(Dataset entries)
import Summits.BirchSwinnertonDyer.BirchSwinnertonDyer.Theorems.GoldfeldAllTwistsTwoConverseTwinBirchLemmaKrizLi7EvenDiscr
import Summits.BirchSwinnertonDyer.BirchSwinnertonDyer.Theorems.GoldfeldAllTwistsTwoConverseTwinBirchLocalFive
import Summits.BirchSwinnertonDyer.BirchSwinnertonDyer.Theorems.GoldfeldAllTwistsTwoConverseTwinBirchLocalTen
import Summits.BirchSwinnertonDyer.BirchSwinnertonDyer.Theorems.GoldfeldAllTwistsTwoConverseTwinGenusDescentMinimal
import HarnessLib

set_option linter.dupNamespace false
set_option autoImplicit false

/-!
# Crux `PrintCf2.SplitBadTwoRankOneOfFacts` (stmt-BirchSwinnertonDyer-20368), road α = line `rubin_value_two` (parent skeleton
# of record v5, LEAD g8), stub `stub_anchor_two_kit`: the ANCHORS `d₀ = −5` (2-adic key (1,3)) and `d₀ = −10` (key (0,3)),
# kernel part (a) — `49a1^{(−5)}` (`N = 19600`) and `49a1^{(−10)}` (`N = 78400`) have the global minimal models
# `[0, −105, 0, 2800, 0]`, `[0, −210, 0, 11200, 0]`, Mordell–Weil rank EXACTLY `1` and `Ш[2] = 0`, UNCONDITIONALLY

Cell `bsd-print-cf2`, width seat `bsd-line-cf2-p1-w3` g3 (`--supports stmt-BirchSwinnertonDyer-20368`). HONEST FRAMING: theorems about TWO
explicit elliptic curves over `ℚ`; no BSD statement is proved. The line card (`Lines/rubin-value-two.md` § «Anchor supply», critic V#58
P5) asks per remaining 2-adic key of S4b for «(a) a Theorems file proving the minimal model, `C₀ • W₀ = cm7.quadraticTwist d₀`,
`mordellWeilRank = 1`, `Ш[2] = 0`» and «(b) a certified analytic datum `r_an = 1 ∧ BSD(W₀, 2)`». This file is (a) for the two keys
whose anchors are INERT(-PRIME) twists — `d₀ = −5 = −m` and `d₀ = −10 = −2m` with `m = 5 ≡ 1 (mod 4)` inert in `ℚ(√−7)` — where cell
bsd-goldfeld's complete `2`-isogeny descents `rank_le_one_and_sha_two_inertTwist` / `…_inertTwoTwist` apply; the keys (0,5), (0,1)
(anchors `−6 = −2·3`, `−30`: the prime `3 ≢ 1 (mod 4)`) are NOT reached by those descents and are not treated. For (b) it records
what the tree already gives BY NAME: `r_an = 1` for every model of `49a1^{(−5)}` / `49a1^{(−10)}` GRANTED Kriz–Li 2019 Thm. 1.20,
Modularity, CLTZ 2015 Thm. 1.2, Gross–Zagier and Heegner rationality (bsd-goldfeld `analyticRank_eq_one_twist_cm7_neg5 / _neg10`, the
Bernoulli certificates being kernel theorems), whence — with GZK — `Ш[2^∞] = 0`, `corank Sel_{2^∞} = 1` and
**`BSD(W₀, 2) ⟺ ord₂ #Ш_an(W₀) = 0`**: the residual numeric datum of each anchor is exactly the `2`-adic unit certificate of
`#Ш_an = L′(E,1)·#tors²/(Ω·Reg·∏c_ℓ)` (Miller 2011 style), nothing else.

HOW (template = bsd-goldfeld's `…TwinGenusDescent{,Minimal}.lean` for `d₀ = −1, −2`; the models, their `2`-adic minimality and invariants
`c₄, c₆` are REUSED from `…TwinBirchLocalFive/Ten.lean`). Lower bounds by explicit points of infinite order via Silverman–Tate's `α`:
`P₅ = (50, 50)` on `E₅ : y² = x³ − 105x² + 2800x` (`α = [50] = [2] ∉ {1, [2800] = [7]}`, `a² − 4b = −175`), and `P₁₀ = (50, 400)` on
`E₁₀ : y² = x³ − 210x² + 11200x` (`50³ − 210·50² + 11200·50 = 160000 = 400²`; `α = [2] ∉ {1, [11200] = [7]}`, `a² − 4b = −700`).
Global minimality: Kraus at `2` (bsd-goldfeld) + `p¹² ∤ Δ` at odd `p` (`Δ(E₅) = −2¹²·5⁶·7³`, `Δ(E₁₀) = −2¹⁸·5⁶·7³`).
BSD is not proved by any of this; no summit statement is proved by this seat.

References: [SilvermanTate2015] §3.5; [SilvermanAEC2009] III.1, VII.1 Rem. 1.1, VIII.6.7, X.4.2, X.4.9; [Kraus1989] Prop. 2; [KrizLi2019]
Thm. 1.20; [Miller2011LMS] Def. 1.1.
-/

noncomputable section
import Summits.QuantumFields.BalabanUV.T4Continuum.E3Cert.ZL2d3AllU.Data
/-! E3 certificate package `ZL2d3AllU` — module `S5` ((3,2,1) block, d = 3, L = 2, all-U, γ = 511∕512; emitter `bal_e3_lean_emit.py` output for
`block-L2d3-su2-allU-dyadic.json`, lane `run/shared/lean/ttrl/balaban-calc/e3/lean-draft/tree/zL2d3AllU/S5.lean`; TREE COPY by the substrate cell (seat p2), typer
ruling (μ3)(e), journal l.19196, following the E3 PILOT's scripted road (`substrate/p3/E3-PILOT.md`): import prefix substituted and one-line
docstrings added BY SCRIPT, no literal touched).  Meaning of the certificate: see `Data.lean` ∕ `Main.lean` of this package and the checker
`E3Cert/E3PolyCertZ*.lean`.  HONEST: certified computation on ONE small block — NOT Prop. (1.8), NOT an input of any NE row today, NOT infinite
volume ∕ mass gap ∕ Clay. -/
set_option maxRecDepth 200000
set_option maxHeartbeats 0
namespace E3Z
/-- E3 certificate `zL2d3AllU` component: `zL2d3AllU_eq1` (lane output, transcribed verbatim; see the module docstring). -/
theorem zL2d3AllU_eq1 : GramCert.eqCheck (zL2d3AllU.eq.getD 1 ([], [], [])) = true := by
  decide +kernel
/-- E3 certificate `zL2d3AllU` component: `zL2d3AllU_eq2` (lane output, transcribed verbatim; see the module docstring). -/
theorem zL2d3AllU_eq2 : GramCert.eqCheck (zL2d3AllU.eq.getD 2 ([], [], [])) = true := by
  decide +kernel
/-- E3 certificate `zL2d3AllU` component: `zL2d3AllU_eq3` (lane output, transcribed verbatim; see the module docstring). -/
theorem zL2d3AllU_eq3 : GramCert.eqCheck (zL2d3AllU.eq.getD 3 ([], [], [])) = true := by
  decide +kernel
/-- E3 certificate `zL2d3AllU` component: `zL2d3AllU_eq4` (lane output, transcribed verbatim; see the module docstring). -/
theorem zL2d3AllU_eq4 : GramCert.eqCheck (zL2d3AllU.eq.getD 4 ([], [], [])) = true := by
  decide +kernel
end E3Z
* * *
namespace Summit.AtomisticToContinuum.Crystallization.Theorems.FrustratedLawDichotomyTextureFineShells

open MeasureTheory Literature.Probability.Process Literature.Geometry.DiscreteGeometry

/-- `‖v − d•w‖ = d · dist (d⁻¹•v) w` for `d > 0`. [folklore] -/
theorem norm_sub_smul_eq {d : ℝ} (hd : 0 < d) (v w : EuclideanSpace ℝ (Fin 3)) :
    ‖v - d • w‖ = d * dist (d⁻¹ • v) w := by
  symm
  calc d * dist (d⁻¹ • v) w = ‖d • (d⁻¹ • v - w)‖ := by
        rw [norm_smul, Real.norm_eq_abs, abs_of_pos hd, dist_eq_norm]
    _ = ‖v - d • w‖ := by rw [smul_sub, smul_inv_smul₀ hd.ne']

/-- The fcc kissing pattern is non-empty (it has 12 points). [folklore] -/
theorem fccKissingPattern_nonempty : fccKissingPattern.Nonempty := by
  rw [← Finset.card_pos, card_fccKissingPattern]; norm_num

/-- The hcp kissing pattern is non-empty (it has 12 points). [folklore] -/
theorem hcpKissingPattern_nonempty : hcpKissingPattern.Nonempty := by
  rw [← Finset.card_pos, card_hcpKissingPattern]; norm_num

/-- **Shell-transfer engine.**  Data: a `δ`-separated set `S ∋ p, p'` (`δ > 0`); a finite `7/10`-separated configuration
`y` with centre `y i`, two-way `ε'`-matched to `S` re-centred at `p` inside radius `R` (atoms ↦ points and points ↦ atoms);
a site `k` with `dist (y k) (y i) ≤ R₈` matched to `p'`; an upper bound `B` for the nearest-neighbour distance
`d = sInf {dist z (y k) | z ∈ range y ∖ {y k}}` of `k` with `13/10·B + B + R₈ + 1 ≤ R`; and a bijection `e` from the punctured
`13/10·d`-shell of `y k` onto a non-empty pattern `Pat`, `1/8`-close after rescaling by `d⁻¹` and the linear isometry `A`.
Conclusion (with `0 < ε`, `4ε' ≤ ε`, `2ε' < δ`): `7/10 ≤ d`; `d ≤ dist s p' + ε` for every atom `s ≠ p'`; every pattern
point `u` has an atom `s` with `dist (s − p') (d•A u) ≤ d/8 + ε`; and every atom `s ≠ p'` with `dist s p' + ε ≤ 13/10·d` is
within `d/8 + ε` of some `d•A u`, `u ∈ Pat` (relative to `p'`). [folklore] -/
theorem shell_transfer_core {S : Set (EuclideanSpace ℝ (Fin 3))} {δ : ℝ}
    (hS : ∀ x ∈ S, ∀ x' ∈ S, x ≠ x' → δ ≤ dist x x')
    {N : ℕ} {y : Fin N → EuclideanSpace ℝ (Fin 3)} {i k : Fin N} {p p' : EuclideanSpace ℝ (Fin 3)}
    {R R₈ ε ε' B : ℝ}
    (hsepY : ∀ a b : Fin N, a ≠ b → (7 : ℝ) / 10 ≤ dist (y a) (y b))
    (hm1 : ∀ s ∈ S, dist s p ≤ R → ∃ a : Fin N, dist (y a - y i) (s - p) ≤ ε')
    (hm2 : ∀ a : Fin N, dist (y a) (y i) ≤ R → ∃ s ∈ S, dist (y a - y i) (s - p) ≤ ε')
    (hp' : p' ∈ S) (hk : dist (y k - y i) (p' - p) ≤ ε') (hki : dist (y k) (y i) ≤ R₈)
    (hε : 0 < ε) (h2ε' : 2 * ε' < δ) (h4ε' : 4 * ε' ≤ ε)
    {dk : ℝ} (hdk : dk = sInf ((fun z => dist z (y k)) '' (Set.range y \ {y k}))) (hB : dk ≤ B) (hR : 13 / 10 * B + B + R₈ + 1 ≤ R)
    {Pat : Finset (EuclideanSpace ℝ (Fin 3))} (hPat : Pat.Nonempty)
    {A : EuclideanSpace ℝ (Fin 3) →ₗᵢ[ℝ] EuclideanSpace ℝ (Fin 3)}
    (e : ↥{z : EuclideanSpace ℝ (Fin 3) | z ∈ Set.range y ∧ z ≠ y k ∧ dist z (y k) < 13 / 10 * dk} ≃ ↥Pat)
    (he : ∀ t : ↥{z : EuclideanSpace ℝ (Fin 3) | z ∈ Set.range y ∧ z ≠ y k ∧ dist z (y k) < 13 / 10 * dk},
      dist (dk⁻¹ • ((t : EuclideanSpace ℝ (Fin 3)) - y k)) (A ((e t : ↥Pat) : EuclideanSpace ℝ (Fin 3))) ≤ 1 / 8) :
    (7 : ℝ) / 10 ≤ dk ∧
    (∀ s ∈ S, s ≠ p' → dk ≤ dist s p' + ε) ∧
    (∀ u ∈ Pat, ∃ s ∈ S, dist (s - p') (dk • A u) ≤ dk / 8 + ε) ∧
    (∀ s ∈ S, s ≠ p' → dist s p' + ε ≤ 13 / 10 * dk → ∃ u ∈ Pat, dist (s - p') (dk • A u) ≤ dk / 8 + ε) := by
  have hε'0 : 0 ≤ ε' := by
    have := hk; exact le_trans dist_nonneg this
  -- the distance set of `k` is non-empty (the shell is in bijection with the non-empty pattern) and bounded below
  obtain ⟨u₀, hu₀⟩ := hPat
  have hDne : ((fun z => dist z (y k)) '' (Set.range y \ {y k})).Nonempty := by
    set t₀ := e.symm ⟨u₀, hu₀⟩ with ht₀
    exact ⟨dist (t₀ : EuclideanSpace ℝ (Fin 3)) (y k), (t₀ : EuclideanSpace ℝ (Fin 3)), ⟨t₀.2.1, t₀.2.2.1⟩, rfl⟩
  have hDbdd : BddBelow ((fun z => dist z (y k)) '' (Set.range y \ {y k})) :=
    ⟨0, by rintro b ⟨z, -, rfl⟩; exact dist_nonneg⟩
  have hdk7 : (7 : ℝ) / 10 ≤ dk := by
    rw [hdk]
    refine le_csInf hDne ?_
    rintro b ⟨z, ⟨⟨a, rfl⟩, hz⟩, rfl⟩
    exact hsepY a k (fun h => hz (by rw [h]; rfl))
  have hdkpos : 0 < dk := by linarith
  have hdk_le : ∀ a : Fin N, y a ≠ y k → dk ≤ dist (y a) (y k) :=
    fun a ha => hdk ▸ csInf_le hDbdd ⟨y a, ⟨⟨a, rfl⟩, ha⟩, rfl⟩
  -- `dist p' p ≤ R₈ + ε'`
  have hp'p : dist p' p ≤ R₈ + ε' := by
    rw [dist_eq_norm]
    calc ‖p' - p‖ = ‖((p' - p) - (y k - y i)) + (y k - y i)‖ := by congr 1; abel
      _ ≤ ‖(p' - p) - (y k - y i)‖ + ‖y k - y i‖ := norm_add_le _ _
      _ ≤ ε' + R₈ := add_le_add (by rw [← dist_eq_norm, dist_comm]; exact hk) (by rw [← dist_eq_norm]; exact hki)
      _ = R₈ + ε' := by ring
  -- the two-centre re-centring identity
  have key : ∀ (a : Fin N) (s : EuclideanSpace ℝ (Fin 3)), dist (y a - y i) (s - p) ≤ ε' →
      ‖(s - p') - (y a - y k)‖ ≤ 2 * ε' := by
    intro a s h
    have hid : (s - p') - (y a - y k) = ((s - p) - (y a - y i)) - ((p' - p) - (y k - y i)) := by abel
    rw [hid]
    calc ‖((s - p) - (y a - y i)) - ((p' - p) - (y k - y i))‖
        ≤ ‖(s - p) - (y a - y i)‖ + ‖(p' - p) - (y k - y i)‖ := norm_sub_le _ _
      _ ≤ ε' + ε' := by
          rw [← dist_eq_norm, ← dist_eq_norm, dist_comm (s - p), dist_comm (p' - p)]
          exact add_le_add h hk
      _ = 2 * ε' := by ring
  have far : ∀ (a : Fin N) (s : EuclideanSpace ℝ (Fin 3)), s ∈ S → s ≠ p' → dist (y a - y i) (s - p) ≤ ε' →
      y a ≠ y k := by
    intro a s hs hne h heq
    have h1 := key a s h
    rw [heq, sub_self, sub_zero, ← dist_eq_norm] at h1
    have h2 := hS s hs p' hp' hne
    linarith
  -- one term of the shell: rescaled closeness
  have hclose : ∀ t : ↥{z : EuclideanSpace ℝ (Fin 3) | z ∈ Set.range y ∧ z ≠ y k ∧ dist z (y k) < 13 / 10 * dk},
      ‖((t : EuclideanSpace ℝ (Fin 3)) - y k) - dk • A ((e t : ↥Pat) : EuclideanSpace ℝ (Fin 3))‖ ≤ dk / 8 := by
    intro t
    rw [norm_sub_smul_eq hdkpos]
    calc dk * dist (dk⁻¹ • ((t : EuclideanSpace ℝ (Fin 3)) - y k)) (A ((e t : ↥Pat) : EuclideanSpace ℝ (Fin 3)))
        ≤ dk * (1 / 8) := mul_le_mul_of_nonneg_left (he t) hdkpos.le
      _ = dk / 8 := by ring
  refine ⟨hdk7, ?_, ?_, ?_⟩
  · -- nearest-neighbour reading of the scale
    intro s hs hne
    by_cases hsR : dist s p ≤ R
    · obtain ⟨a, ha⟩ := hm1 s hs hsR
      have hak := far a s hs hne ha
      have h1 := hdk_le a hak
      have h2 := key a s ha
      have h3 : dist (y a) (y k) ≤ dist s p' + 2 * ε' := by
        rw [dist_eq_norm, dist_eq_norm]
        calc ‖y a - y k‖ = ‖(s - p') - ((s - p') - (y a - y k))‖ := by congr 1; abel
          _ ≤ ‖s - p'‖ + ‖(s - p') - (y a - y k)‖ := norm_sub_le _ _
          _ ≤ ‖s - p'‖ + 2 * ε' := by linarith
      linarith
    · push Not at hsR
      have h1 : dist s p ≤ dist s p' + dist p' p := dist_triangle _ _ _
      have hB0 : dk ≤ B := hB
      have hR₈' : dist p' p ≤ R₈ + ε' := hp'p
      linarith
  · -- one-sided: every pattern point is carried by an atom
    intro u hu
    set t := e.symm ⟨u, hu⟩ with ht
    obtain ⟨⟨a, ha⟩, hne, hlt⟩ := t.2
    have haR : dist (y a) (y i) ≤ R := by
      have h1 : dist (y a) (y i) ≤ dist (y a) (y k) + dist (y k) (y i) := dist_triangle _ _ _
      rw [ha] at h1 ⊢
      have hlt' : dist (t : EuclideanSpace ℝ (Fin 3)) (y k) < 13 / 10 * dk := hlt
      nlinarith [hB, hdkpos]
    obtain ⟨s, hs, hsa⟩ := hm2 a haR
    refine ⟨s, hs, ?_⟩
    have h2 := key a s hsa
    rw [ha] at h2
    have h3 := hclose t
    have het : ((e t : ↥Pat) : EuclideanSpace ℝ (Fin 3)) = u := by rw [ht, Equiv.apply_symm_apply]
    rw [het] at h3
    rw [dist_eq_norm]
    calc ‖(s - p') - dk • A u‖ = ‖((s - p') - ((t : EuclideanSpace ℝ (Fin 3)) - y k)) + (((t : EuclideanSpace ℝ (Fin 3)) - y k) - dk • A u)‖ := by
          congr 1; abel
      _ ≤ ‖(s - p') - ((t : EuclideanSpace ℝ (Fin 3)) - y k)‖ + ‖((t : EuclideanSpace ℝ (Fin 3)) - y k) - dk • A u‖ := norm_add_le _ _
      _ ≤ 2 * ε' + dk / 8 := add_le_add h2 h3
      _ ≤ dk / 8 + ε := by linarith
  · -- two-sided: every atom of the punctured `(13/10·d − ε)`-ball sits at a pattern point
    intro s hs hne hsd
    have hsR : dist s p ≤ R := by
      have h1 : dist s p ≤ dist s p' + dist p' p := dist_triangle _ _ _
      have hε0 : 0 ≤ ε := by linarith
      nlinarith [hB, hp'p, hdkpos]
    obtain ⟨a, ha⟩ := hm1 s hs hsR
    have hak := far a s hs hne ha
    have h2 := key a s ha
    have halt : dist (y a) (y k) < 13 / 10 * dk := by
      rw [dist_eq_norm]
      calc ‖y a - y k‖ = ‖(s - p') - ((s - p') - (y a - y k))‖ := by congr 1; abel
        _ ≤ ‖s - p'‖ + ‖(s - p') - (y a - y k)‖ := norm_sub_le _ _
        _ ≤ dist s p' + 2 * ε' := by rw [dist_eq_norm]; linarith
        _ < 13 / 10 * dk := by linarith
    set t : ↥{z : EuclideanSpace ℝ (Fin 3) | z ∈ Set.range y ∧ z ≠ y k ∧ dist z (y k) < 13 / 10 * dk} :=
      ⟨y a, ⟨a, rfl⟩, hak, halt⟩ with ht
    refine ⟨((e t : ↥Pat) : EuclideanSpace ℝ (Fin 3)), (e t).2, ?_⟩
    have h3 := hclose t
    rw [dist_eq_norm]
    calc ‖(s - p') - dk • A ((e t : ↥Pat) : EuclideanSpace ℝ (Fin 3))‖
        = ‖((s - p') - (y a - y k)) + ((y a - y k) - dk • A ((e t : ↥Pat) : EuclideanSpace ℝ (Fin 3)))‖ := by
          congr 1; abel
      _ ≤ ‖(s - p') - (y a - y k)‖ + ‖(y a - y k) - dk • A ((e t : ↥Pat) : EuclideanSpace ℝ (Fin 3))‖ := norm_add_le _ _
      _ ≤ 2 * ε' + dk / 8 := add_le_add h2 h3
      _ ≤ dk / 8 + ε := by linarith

• DESCRIPTION OF THE TASK:
Copy the lines of the data above exactly as written, beginning with the line containing "d · dist (d⁻¹•v)" and ending with the line containing "theorem fccKissingPattern_nonempty : fccKissingPattern.Nonempty", and leave out all other lines.

• SOLUTION FOR THIS EXERCISE:
/-- `‖v − d•w‖ = d · dist (d⁻¹•v) w` for `d > 0`. [folklore] -/
theorem norm_sub_smul_eq {d : ℝ} (hd : 0 < d) (v w : EuclideanSpace ℝ (Fin 3)) :
    ‖v - d • w‖ = d * dist (d⁻¹ • v) w := by
  symm
  calc d * dist (d⁻¹ • v) w = ‖d • (d⁻¹ • v - w)‖ := by
        rw [norm_smul, Real.norm_eq_abs, abs_of_pos hd, dist_eq_norm]
    _ = ‖v - d • w‖ := by rw [smul_sub, smul_inv_smul₀ hd.ne']

/-- The fcc kissing pattern is non-empty (it has 12 points). [folklore] -/
theorem fccKissingPattern_nonempty : fccKissingPattern.Nonempty := by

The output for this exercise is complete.